= Alec Heggie =

Scottish actor (1944–2022)

Alexander Angus Heggie (19 January 1944 – 2 July 2022) was a Scottish actor who was known for roles in the BBC Scotland series The Haggard Falcon (1974) and his long-running part as Lachie McIvor in the soap opera High Road.

==Early life and education==
Born in Perth, Scotland, Heggie was the son of Alexander "Sandy" Heggie, an electrical sales worker, and Rita (née Margaret McCulloch), a domestic assistant. After completing his education at Perth High School, Heggie worked at a grocer and later at a wire company. During this time, he joined an amateur dramatic society, which inspired him to pursue acting professionally. He received a scholarship to the Royal Scottish Academy of Music and Drama in Glasgow.

==Career==
Heggie's career began in theatre, with notable work at the Nottingham Playhouse, the Pitlochry Festival Theatre, and the Young Lyceum Company in Edinburgh. In London, he performed at the Royal Court and the Young Vic, where in 1971 he appeared in Robert Shaw's play Cato Street alongside Vanessa Redgrave and Bob Hoskins.
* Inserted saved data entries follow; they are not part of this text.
include hdV0 hdW0 in
/-- **THE `N_Δ` LETTER THROUGH THE WEIL OPERATORS (β-1 names)**: a pair of the doubling-polarised model over `unipotentSp b` acts by
`c • unipotentEquivSB (½β_{J_Δ}(·, b·))` — `N_Δ` acts on `𝒮(X_Δ)` by second-degree characters up to the splitting scalar (★ A2a `krFun_unipotentOp` input).
[cite: Kudla1994, §3 Thm. 3.1] [cite: MoeglinVignerasWaldspurger1987, Chap. 2 II.6] -/
theorem exists_toRep_transport_eq_smul_unipotent
    (p : LocalMpDelta L e dV hdV dW hdW v)
    (b : (Fin (n + n) → v.adicCompletion (Fp L)) →ₗ[v.adicCompletion (Fp L)] (Fin (n + n) → v.adicCompletion (Fp L)))
    (hb : ∀ x x' : Fin (n + n) → v.adicCompletion (Fp L),
      Matrix.toLinearMap₂' (v.adicCompletion (Fp L)) (deltaGramLoc L e dV hdV dW hdW v) x (b x') =
        Matrix.toLinearMap₂' (v.adicCompletion (Fp L)) (deltaGramLoc L e dV hdV dW hdW v) x' (b x))
    (hq : Continuous fun x : Fin (n + n) → v.adicCompletion (Fp L) =>
      ⅟(2 : v.adicCompletion (Fp L)) * Matrix.toLinearMap₂' (v.adicCompletion (Fp L)) (deltaGramLoc L e dV hdV dW hdW v) x (b x))
    (hp : MpPsi.proj (localSchrodingerDelta L e dV hdV dW hdW v) p = unipotentSp _ b hb) :
    ∃ c : ℂˣ, ∀ f : SchwartzBruhat (Fin (n + n) → v.adicCompletion (Fp L)),
      MpPsi.toRep (localSchrodingerDelta L e dV hdV dW hdW v) p f =
        (c : ℂ) • unipotentEquivSB (adeleAddCharAt (Fp L) v) (isLocallyConstant_of_isContinuousNontrivial (isContinuousNontrivial_adeleAddCharAt (Fp L) v))
          (fun x => ⅟(2 : v.adicCompletion (Fp L)) * Matrix.toLinearMap₂' (v.adicCompletion (Fp L)) (deltaGramLoc L e dV hdV dW hdW v) x (b x)) hq f :=
  K2LiuKudlaRallisMapDeltaModel.exists_toRep_eq_smul_unipotentEquivSB (Matrix.toLinearMap₂' (v.adicCompletion (Fp L)) (deltaGramLoc L e dV hdV dW hdW v))
    (adeleAddCharAt (Fp L) v) (isLocallyConstant_of_isContinuousNontrivial (isContinuousNontrivial_adeleAddCharAt (Fp L) v))
    (K2LiuDoublingSchrodingerModelDefs.continuous_toLinearMap₂'_left L (deltaGramLoc L e dV hdV dW hdW v))
    (K2LiuKudlaRallisMapDeltaModel.implementerUniqueUpToScalar_localSchrodingerDelta L e dV hdV hdV0 dW hdW hdW0 v) b hb hq p hp

end CM
end Summit.HodgeConjecture.HodgeConjecture.Cruxes.HLiu418.K2LiuDeltaSpTransportSiegelJunction

end
import Summits.QuantumFields.YangMills.Theorems.BalabanUVNodesN11NodeFacesOfSupplyChainTokens
import Summits.QuantumFields.YangMills.Theorems.BalabanUVNodesN11SupplyChainAtCRLetteredMemberOfBgFactsB

/-!
# DAG node N11 — N11's NODE FACES AT THE cR-LETTERED MEMBER's HISTORY-BLIND DOOR ON THE GUARD-FREE bg ROAD: the ∀-run TOKEN FAMILY on the window, N11's DAG node
# `Dag.B14_main (leavesP w P)` at every run of every world bound to the datum, the thirteen-nodes ceiling transfer, and dag-n24-c's `h11`-shaped (S1ᵀ) child family — at
# `θᴳ_c := gaussPinH (ofHistoryBlind ⟨θ₁₃(n_c, ε₂₉), ZrOfRecord₁₃ …⟩)`, `n_c := {θ₁₅ᶜᶜᴹᵂ(j; γ)'s numerics with s2.cR := c}`, `c ∈ [2, 8]`, `j + 1 ≤ F.m`, from Part 14 §0c's K0-side
# letters + K0's per-cube solvability + [III] §3's supplier on the windowed runs — NOTHING ELSE (no key, no bg binder, no run guard, no numeric row)

HEADER — WORK-UNIT METADATA.  Cell `pub-ymgap`, YM-PLAN Track A (HUMAN RULING D-0062 ∕ D-0149 width seats), seat `pub-ymgap-dag-n11-w3` (g5; WIDTH SEAT 3∕4 on NODE n11 [B14]),
route `BalabanUVNodes` rev 29, item K1⁹ `StabilityBRunRowsAtRecordR13SepCoPHV` = stmt-QuantumFields-27364 (helper lane `--kind proof --supports 27364 --as helper`, count-neutral).
Third sequel of the DEDUP-394 (1) split (pub-ymgap INBOX 2026-08-28 I.36868) — «the ∀-run packaging into n11-w1 g4's `hN` + their sockets AT THE cR-LETTERED MEMBER's door» (this seat's
FILED-1′ I.37296).  [III] = [Balaban1988Convergent], [15] = [Balaban1985Variational], [I] = [Balaban1987RG1], [IV] = [Balaban1989LargeFieldI], [V] = [Balaban1989LargeFieldII].  Over (BY
NAME, nothing restated): dag-n11-w1 g4 `…N11NodeFacesOfSupplyChainTokens` §1 (the ROAD-AGNOSTIC sockets `b14_main_leavesP_all_of_supplyChainAt_family`,
`nodes_leavesP_withCeiling_of_supplyChainAt_family`, `h11Family_of_supplyChainAt_family` from a Step-window token family `hN`); this seat's p631283
`…N11SupplyChainAtCRLetteredMemberOfBgFacts` §2 (★★★★ `supplyChainAt_gaussPinH_door_ccmwCR_of_supplierBorel_of_betaBox` — the per-run token at θᴳ_c, key included); g4 p619867
(`ccmwCR_pos`) and p620936 (★★★★ `provisos₁₃SepCoPH_door_ccmwCR_of_gauge9TopStepR_of_betaBoxSignFree_allTorus` — the key at the door); g0 `…GaussianCertificateDefs`
(`provisos₁₃CoPH_gaussPinH`); dag-n11-w1 `…BorelBThm1PrintedOfSolvable` (`provisos₁₃SepCoPH_gaussPinH`).

WHY THIS FILE.  p631283 §2 gives N11's token PER WINDOW RUN at θᴳ_c under per-run solvability ∕ supplier; dag-n11-w1 g4's sockets turn a Step-window token FAMILY
`hN : ∀ P, Step.InInterval γ P.K (gOfRecord₁₃ θ P) → SupplyChainAt θ P` into the faces the consumers read — dag-n11-d's node `Dag.B14_main (leavesP w P)` at worlds bound to the datum
(K1 v9 LINE 1 `stub_nodes13PWS`'s N11 conjunct), the thirteen-nodes ceiling transfer, dag-n24-c's K1⁹-by-name binder `h11`.  THIS FILE packages p631283 §2 over the windowed runs
(solvability and supplier quantified over the window, as in dag-n11-w5's (b)) into `hN` at θᴳ_c and instantiates the three sockets there: N11's consumer-facing faces at the
cR-lettered member's door from Part 14 §0c's letters ((8), the (9)-step, the sign-free β-box), `c ∈ [2, 8]`, K0's per-cube [15]-solvability and [III] §3's supplier on the windowed
runs — and an arbitrary proof `hG` of the door key to NAME the datum (inhabited by g4's door theorem; the faces are proof-irrelevant in it).

SIBLING MODULE (director-ym №365 RENAME-AND-REDIRECT, 2026-08-30): this is `…BalabanUVNodesN11NodeFacesAtCRLetteredMemberDoorOfBgFactsB`, the residue-free sibling of `…BalabanUVNodesN11NodeFacesAtCRLetteredMemberDoorOfBgFacts` — SAME short decl names, the displayed [15]
hypotheses re-typed to the ᴮ tokens (dag-n11-w1's R-road convention `(floorGuard F c₁₅, lamDatum F, Dat)` + ONE data-transfer binder `hDat₀`) and the Stage-2 SEAM displayed as ONE
hypothesis `hseam` (so the file is green BEFORE and AFTER node00-def-R's seam edit; post-seam users pass `fun _ _ _ _ _ => by rw [UbgOfRecord₁₃CoP_succ]`); imports re-pointed to the
residue-free twins `…K0DoorAtCRLetteredNumerics{,Z}B` ∕ `…BgRowGaugeRAtCRLetteredMemberB`, the letters bundles `…CRLetteredMemberLetters{,Z}` and the lower siblings.  The old module
is NOT edited (residue after the seam, R556 attic).  Count-neutral; nothing of Bałaban asserted.
WHAT THIS FILE PROVES (5 theorems, 0 `def`, 0 `sorry`; standard axioms; compositions BY NAME).
§1 ★★★ `supplyChainAt_family_gaussPinH_door_ccmwCR_of_supplierBorel_of_betaBox` (the Step-window token FAMILY `hN` at θᴳ_c).
§2 ★★★★ `b14_main_leavesP_all_gaussPinH_door_ccmwCR_of_supplierBorel_of_betaBox` (`∀ P, Dag.B14_main (leavesP w P)` at every world `w` with `w.C = (datumOfRecord₁₃SepCoPH F N θᴳ_c _).C`,
   `w.γ ≤ γ`) · ★★★ `nodes_leavesP_withCeiling_gaussPinH_door_ccmwCR_of_supplierBorel_of_betaBox` (nodes at `w` ⇒ nodes at every `withCeiling w c′`).
§3 ★★★★ `h11Family_gaussPinH_door_ccmwCR_of_supplierBorel_of_betaBox` (dag-n24-c's `h11` SHAPE VERBATIM at θᴳ_c: `∀ βup β₀, ∃ γ₁₁ > 0, ∀ w, w.C = (datumOfRecord₁₃SepCoPH θᴳ_c _).C → … →
   ∀ k < K, SLaw₁₃CoPH θᴳ_c P k → TLaw₁₃CoPH θᴳ_c P k`, witnessed by `γ₁₁ := γ`).
§4 ★★★★ `exists_window_h11Family_gaussPinH_door_ccmwCR_of_betaBox` — «γ sufficiently small» QUANTIFIED for §3 (`∃ γ₁₁ⁿᵘᵐ(L, j, N) > 0`, g3 p608030 §1): key holds ∧ ∀ key proof, the family.

HONEST FRAMING ∕ A6.  Helper lane, count-neutral KERNEL BOOKKEEPING (λ-packaging + three applications of dag-n11-w1 g4's sockets after the `rfl` selector clause and the member's
numerals `κ = 2·10⁴`, `E₀ = B₀ = 1`, `M = L^j ≥ 1`); nothing of Bałaban ([III] ∕ [15] ∕ [I]) is asserted.  DISPLAYED (hypotheses, NOT discharged, inhabited nowhere in the tree): (8)
`VariationalThm1RegSepCoP7M`, the (9)-step `Gauge9RegSepTopStepR`, the sign-free windowed β-box of `betaOfRecord₁₃ F N θ₁₅ᶜᶜᴹᵂ(j; γ)` (`−bₗ·γ² ≤ 3`, `β′·γ² ≤ ¾`; K0⁷'s stub territory),
K0's per-cube [15]-solvability on the windowed runs, [III] §3's supplier (`SupplierObligations ∧ SupplierBorel` — XL, nobody's theorem) on the windowed runs; the key binder `hG` is
INHABITED (g4's door theorem) and only names the datum.  Of the node's leaf antecedents only `smallCouplings` is read (§3: `βup ∕ β₀ ∕ b7…b11 ∕ smallFieldInductive ∕ flowControl`
UNREAD — as in the socket).  Non-wrapping families only (`j + 1 ≤ F.m`).  NOT a re-pin (no `def`); N11 NOT discharged; K0⁷ ∕ K1⁹ NOT closed, no v9 stub touched; counts unmoved
(typed 28∕28 · discharged 5∕27 · A 5∕28).  One finite `𝕋⁴_{L^K}` programme at fixed `ε = L^{−K}`; `route-QuantumFields-BalabanUVNodes` closes ONLY the CONDITIONAL finite-𝕋⁴ rung
`BalabanLadder.UV` — NOT ℝ⁴, NOT OS, NOT the Yang–Mills mass gap (Clay).  No `sorry`, no `axiom`, no `def`, no `instance`, no `notation`.
Sources (SHAPE only): [III] Thm 1 p.262, Theorem p.245, p.244 L36–38, remark p.262, §3 p.279, (2.6) p.255, (2.10) p.256, (2.28) p.259, (3.16)–(3.25) pp.268–270; [15] Thm 1 (7)–(9)
pp.278–279, (144)–(152) pp.300–301, Prop. 8 p.304; [I] Thm 1 p.259, (0.20) p.256, (1.20)–(1.22) p.264; [IV] (0.2)–(0.4) p.176, p.177 (i)–(ii); [V] Thm 1 + (0.1) pp.355–356.
-/

noncomputable section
An oft-recounted anecdote from his time at the Young Lyceum involved a production of Hamlet, where his unscripted, humorous observation during a dramatic scene caused his fellow actors to break character.

Heggie later transitioned to television. His appearances included playing Bothwell in The Haggard Falcon (1974), John Shand in a 1978 adaptation of What Every Woman Knows, and roles in Cloud Howe (1982) and Rab C. Nesbitt (1992–97). His most enduring television role was as Lachie McIvor in Scottish Television's High Road (formerly Take the High Road), which he joined for its final five years. His character's wedding was a central plot point in the show's final episode in 2003.

==Personal life==
Heggie married Jenny Maule in 1975, whom he met while she was working as a personal assistant at Perth Theatre. They had two children: a daughter, Joanne, who died in infancy, and a son, Jonathan.